Figure 9 shows the effects of different parameter settings on the performance of the proposed AGF framework. In contrast to RGF, AGF preserves large scale edge curvature, as can be seen in the first column of Fig. 9 (for σ_{r} = 0.05). Notice that the curves in the roof of the temple just above the pillars remain unaffected, even for the largest size of the spatial kernel (σ_{s} = 9). In contrast to SiRmed, AGF also preserves local image intensity (contrast).
Runtime evaluation
In this study we used a Matlab implementation of the RGF written by Zhang et al. (2014) that is freely available from the authors (at http://www.cs.cuhk.edu.hk/ leojia/projects/rollguidance). The JBF, which is part of this code, is also used here to implement both the SiR filter (see `Bilateral filter') and the AGF filter (see `Alternating Guided Filter').

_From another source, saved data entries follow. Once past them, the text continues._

/-- **The negative triangles of the query graph are exactly the witnesses** (entries of `X, Y`
bounded by `M`, thresholds at most `8M + 2`, so that a triangle through a non-edge weighs at
least `big M - 2 (6M + 2) = 4M ≥ 0`). [folklore] -/
theorem hasNegativeTriangle_qmat_iff (hX : HasBoundedWeights q.X q.M)
    (hY : HasBoundedWeights q.Y q.M) (hlo : ∀ t, t < n * n → q.lo t + q.pw ≤ 8 * q.M + 2) (hL : 0 < q.L) :
    HasNegativeTriangle q.qmat ↔ q.Witness := by
  have hM : (0 : ℤ) ≤ q.M := Nat.cast_nonneg _
  have hbig : (big q.M : ℤ) = 16 * q.M + 4 := by unfold big; push_cast; ring
  constructor
  · rintro ⟨a, b, c, hab, hbc, hac, hneg⟩
    -- no arc of a negative triangle is a non-edge
    have hge := q.qmat_ge hX hY hlo
    have hne : ∀ u v w : Fin (3 * q.L), q.qmat u v + q.qmat v w + q.qmat w u < 0 →
        q.qmat u v ≠ big q.M := by
      intro u v w h huv
      have := hge v w; have := hge w u
      rw [huv] at h; linarith
    have hrot1 : q.qmat b c + q.qmat c a + q.qmat a b < 0 := by linarith
    have hrot2 : q.qmat c a + q.qmat a b + q.qmat b c < 0 := by linarith
    have h1 := hne a b c hneg
    have h2 := hne b c a hrot1
    have h3 := hne c a b hrot2
    -- the parts of a genuine arc
    have hparts : ∀ u v : Fin (3 * q.L), q.qmat u v ≠ big q.M →
        ((u : ℕ) / q.L = 0 ∧ (v : ℕ) / q.L = 1) ∨ ((u : ℕ) / q.L = 1 ∧ (v : ℕ) / q.L = 2) ∨
        ((u : ℕ) / q.L = 2 ∧ (v : ℕ) / q.L = 0) := by
      intro u v h
      unfold qmat qmatN at h
      split_ifs at h with h01 h12 h20
      · exact Or.inl h01
      · exact Or.inr (Or.inl h12)
      · exact Or.inr (Or.inr h20)
      · exact absurd rfl h
    rcases hparts a b h1 with ⟨ha, hb⟩ | ⟨ha, hb⟩ | ⟨ha, hb⟩
    · rcases hparts b c h2 with ⟨hb', hc⟩ | ⟨hb', hc⟩ | ⟨hb', hc⟩ <;> try omega
      exact q.witness_of_parts hX hY hlo hL ha hb hc hneg
    · rcases hparts b c h2 with ⟨hb', hc⟩ | ⟨hb', hc⟩ | ⟨hb', hc⟩ <;> try omega
      exact q.witness_of_parts hX hY hlo hL hc ha hb hrot2
    · rcases hparts b c h2 with ⟨hb', hc⟩ | ⟨hb', hc⟩ | ⟨hb', hc⟩ <;> try omega
      exact q.witness_of_parts hX hY hlo hL hb hc ha hrot1
  · rintro ⟨iu, iv, kk, hiu, hiv, hkk, hact, hk, x, y, hXx, hYy, hlt⟩
    have h3L : q.L ≤ 3 * q.L := by omega
    refine ⟨⟨iv, by omega⟩, ⟨q.L + kk, by omega⟩, ⟨2 * q.L + iu, by omega⟩, ?_, ?_, ?_, ?_⟩
    · simp only [ne_eq, Fin.mk.injEq]; omega
    · simp only [ne_eq, Fin.mk.injEq]; omega
    · simp only [ne_eq, Fin.mk.injEq]; omega
    have ha : iv / q.L = 0 := Nat.div_eq_of_lt hiv
    have hb : (q.L + kk) / q.L = 1 := by
      rw [Nat.add_comm, Nat.add_div_right _ hL, Nat.div_eq_of_lt hkk]
    have hc : (2 * q.L + iu) / q.L = 2 := by
      rw [Nat.add_comm, Nat.add_mul_div_right _ _ hL, Nat.div_eq_of_lt hiu]
    have hma : iv % q.L = iv := Nat.mod_eq_of_lt hiv
    have hmb : (q.L + kk) % q.L = kk := by rw [Nat.add_comm, Nat.add_mod_right, Nat.mod_eq_of_lt hkk]
    have hmc : (2 * q.L + iu) % q.L = iu := by
      rw [Nat.add_comm, Nat.add_mul_mod_self_right, Nat.mod_eq_of_lt hiu]
    have hab : q.qmat ⟨iv, by omega⟩ ⟨q.L + kk, by omega⟩ = x := by
      unfold qmat qmatN; simp only []; rw [if_pos ⟨ha, hb⟩, hma, hmb]
      unfold xarc entryOr; rw [dif_pos ⟨hact.1, hk⟩]; simp only [hXx]
    have hbc : q.qmat ⟨q.L + kk, by omega⟩ ⟨2 * q.L + iu, by omega⟩ = y := by
      unfold qmat qmatN; simp only []; rw [if_neg (by omega), if_pos ⟨hb, hc⟩, hmb, hmc]
      unfold yarc entryOr; rw [dif_pos ⟨hk, hact.2.1⟩]; simp only [hYy]
    have hca : q.qmat ⟨2 * q.L + iu, by omega⟩ ⟨iv, by omega⟩ =
        (2 * q.M : ℤ) - (q.lo ((q.bi * q.L + iv) * n + (q.bj * q.L + iu)) + q.pw) := by
      unfold qmat qmatN; simp only []; rw [if_neg (by omega), if_neg (by omega), if_pos ⟨hc, ha⟩, hmc, hma]
      unfold tarc; rw [if_pos hact]
    rw [hab, hbc, hca]
    have : (x + y + 2 * q.M : ℤ) < (q.lo ((q.bi * q.L + iv) * n + (q.bj * q.L + iu)) + q.pw : ℕ) := by
      exact_mod_cast hlt
    push_cast at this
    linarith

We made no effort to optimize the code of the algorithms. We conducted a runtime test on a Dell Latitude laptop with an Intel i5 2 GHz CPU and 8 GB memory. The algorithms were implemented in Matlab 2016a. Only a single thread was used without involving any SIMD instructions. For this test we used a set of 22 natural RGB images (also provided in the Supplemental Information with this paper). The spatial and range kernels used in the bilateral filters for this test were fixed at respectively ${\sigma}_{\mathrm{spatial}}=5$ and ${\sigma}_{\mathrm{range}}=0.05$, and the number of iterations was set to 5. The mean runtimes for AGF, RGF, SiR and SiRmed were respectively 3.80 ± 0.27, 1.64 ± 0.12, 1.80 ± 0.14 and 2.17 ± 0.16 s. This shows that the mean runtime of AGF is about equal to the sum of the runtimes of RGF and SiRmed. This result is as expected, since the steps involved in AGF are a combination of the steps involved in both RGF and SiRmed.
Conclusions
In this paper we presented the new edge-preserving Alternating Guided Filter (AGF) smoothing filter that eliminates small scale image details while preserving both the articulation and curvature of large scale edges and local mean image intensity. The AGF framework integrates the recently introduced RGF and (a slightly adapted version of) SiR filters in an alternating iterative scheme. AGF combines the large scale edge and local intensity preserving image smoothing properties of the RGF with the large scale edge restoring properties of the SiR. However, it does not suffer from the drawbacks of both of its components: the curvature smoothing of large scale edges by RGF and the local intensity reduction and restoration of small scale details near large scale edges by SiR. The AGF is simple to implement and efficient. Application to a wide range of images has shown that AGF consistently produces high-quality results. Possible applications areas for AGF are for instance detail enhancement, denoising, edge extraction, JPEG artifact removal, multi-scale structure decomposition, saliency detection etc. (see e.g., He, Sun & Tang, 2013; Kniefacz & Kropatsch, 2015; Zhang et al., 2014).